EXERCISE DIRECTIONS: Reproduce the entries shown below only from the line with "the local factors" down to the line with "v).2.prod (isCompact_isOpen_cmLocalIntegralLevel L N₁ H₁ v).2)", keeping both end lines and copying each one exactly.

DATA FOR THE TASK:
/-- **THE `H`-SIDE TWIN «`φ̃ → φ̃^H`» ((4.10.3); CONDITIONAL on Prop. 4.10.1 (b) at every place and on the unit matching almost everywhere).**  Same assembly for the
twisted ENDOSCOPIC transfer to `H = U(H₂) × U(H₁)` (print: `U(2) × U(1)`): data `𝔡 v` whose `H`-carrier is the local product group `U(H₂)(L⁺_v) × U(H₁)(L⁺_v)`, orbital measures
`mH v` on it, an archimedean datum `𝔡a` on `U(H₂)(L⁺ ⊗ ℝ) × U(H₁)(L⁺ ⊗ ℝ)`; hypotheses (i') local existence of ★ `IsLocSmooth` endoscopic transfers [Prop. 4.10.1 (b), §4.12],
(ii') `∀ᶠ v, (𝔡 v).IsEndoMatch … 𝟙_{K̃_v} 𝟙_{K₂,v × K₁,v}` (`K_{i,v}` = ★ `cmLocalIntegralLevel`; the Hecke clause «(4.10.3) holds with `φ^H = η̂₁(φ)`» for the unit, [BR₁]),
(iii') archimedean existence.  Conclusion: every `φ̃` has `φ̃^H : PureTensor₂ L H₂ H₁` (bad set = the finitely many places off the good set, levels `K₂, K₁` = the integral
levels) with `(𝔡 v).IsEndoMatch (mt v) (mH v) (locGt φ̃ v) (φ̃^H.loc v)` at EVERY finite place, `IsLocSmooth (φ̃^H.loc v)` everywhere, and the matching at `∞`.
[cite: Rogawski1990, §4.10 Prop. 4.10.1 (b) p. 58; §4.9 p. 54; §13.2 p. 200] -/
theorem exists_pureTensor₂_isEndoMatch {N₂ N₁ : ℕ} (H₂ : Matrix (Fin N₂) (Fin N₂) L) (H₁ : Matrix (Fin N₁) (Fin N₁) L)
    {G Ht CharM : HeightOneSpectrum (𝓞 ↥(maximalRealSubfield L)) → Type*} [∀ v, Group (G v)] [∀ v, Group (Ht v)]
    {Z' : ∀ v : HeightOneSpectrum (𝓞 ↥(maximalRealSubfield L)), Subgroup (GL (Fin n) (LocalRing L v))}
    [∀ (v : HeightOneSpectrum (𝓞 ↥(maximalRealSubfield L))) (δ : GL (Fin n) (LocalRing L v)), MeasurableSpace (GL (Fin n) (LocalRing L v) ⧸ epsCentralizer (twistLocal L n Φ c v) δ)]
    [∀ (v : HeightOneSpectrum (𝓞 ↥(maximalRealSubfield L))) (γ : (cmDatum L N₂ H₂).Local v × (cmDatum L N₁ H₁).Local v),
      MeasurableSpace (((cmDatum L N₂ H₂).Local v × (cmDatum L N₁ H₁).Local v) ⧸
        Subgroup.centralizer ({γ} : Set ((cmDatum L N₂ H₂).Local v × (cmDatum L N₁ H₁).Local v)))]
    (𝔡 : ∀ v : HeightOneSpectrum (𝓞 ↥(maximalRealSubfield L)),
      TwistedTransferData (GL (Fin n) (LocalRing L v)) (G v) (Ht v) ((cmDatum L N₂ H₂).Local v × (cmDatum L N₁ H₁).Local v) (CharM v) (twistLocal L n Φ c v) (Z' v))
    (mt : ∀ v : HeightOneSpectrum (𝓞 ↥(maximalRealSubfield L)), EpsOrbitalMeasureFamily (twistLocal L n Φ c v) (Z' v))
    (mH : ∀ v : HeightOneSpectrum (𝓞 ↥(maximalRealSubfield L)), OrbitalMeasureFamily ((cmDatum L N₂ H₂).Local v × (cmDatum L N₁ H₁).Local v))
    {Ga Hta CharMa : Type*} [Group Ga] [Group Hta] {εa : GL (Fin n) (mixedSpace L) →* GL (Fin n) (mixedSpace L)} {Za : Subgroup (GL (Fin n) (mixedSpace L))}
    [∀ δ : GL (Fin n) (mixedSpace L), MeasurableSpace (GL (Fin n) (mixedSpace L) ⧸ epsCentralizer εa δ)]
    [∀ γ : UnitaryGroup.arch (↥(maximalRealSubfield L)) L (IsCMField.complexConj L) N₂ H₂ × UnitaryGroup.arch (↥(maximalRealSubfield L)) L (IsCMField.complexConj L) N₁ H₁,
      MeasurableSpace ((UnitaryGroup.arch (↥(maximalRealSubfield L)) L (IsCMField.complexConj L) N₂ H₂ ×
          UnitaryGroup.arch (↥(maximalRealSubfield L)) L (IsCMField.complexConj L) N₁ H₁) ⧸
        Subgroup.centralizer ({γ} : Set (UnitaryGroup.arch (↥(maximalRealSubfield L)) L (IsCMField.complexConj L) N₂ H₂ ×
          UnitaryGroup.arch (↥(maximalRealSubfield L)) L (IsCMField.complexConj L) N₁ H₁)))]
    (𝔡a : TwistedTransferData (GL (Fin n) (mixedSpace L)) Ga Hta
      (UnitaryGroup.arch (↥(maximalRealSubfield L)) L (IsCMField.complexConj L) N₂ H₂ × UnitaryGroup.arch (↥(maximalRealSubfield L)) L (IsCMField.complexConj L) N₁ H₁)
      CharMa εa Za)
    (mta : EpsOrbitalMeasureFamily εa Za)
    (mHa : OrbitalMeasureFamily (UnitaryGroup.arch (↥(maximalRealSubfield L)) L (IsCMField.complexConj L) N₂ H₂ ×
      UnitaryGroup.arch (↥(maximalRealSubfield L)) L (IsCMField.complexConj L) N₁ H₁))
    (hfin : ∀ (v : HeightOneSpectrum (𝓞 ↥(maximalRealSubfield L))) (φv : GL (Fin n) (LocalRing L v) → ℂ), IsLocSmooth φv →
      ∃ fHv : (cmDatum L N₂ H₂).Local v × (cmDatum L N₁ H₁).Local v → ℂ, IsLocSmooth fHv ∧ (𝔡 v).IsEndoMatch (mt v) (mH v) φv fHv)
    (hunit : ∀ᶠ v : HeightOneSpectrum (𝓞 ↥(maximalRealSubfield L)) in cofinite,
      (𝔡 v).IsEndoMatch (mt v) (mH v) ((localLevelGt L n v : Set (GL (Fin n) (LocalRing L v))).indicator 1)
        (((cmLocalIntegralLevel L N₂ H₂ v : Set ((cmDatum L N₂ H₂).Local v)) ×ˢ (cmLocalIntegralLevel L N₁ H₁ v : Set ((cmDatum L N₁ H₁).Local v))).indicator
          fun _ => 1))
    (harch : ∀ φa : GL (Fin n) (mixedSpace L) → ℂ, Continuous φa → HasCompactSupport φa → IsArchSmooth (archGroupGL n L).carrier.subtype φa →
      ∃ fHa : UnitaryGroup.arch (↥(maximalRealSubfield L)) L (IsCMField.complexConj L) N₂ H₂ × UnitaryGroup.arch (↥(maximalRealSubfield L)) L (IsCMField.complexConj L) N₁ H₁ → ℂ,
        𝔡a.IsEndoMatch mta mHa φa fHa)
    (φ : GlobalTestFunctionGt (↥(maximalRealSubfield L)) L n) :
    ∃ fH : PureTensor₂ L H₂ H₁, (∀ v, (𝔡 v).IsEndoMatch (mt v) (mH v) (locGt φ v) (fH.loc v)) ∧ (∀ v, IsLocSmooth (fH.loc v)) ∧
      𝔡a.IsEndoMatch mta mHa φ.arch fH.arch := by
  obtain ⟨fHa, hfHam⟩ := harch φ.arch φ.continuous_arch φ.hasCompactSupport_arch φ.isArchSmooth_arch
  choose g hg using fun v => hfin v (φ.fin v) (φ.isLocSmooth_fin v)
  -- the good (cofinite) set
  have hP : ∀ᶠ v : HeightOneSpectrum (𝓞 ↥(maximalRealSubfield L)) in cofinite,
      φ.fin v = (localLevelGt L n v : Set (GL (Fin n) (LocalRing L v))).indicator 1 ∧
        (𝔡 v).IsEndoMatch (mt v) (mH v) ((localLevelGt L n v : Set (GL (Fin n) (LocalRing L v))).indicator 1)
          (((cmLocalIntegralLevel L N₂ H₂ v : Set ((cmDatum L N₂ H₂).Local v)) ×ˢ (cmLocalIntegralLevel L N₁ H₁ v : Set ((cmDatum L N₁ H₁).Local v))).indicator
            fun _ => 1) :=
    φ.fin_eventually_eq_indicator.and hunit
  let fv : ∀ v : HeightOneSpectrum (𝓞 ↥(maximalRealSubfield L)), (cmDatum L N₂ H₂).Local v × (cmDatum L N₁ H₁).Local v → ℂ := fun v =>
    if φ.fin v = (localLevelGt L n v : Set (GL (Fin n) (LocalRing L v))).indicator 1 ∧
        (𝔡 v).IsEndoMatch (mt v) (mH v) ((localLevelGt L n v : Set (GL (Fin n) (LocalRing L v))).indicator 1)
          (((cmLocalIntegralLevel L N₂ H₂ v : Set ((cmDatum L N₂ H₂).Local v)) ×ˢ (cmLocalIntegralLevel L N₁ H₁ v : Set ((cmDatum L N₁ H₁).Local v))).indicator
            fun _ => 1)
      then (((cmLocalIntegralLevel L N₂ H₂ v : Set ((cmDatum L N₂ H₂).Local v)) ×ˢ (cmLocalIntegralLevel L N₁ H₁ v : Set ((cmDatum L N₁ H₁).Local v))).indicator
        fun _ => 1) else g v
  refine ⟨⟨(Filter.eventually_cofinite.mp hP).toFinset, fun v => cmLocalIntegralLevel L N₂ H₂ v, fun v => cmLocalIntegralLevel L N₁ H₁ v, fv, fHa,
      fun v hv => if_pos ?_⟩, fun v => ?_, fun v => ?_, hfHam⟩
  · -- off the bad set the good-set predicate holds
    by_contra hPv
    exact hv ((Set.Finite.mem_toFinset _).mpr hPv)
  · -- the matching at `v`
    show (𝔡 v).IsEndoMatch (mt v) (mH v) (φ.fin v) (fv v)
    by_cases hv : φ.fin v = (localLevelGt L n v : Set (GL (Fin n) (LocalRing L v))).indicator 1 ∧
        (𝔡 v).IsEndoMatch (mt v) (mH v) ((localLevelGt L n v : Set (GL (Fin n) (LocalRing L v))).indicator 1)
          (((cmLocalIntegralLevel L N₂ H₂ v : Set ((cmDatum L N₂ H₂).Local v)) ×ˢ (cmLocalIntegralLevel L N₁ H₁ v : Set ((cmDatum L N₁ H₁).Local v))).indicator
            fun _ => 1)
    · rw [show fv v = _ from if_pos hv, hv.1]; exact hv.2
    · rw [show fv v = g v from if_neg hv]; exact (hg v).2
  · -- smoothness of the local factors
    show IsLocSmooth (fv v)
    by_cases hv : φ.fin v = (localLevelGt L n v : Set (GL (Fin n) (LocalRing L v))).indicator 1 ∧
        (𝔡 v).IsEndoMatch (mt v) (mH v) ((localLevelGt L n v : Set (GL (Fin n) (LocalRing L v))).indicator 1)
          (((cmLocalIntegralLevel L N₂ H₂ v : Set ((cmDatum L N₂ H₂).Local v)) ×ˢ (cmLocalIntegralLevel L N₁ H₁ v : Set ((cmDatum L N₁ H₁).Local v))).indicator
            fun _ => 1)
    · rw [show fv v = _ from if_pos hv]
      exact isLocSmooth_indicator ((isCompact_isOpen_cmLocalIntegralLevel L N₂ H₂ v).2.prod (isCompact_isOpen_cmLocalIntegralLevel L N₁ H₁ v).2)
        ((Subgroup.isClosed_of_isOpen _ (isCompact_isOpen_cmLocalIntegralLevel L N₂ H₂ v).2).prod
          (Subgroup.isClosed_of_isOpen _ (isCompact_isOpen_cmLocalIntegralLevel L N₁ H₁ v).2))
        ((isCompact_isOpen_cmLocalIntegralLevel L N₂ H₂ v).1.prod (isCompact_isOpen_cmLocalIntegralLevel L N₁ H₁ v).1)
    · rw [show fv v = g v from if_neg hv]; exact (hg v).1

EXERCISE RESULT:
  · -- smoothness of the local factors
    show IsLocSmooth (fv v)
    by_cases hv : φ.fin v = (localLevelGt L n v : Set (GL (Fin n) (LocalRing L v))).indicator 1 ∧
        (𝔡 v).IsEndoMatch (mt v) (mH v) ((localLevelGt L n v : Set (GL (Fin n) (LocalRing L v))).indicator 1)
          (((cmLocalIntegralLevel L N₂ H₂ v : Set ((cmDatum L N₂ H₂).Local v)) ×ˢ (cmLocalIntegralLevel L N₁ H₁ v : Set ((cmDatum L N₁ H₁).Local v))).indicator
            fun _ => 1)
    · rw [show fv v = _ from if_pos hv]
      exact isLocSmooth_indicator ((isCompact_isOpen_cmLocalIntegralLevel L N₂ H₂ v).2.prod (isCompact_isOpen_cmLocalIntegralLevel L N₁ H₁ v).2)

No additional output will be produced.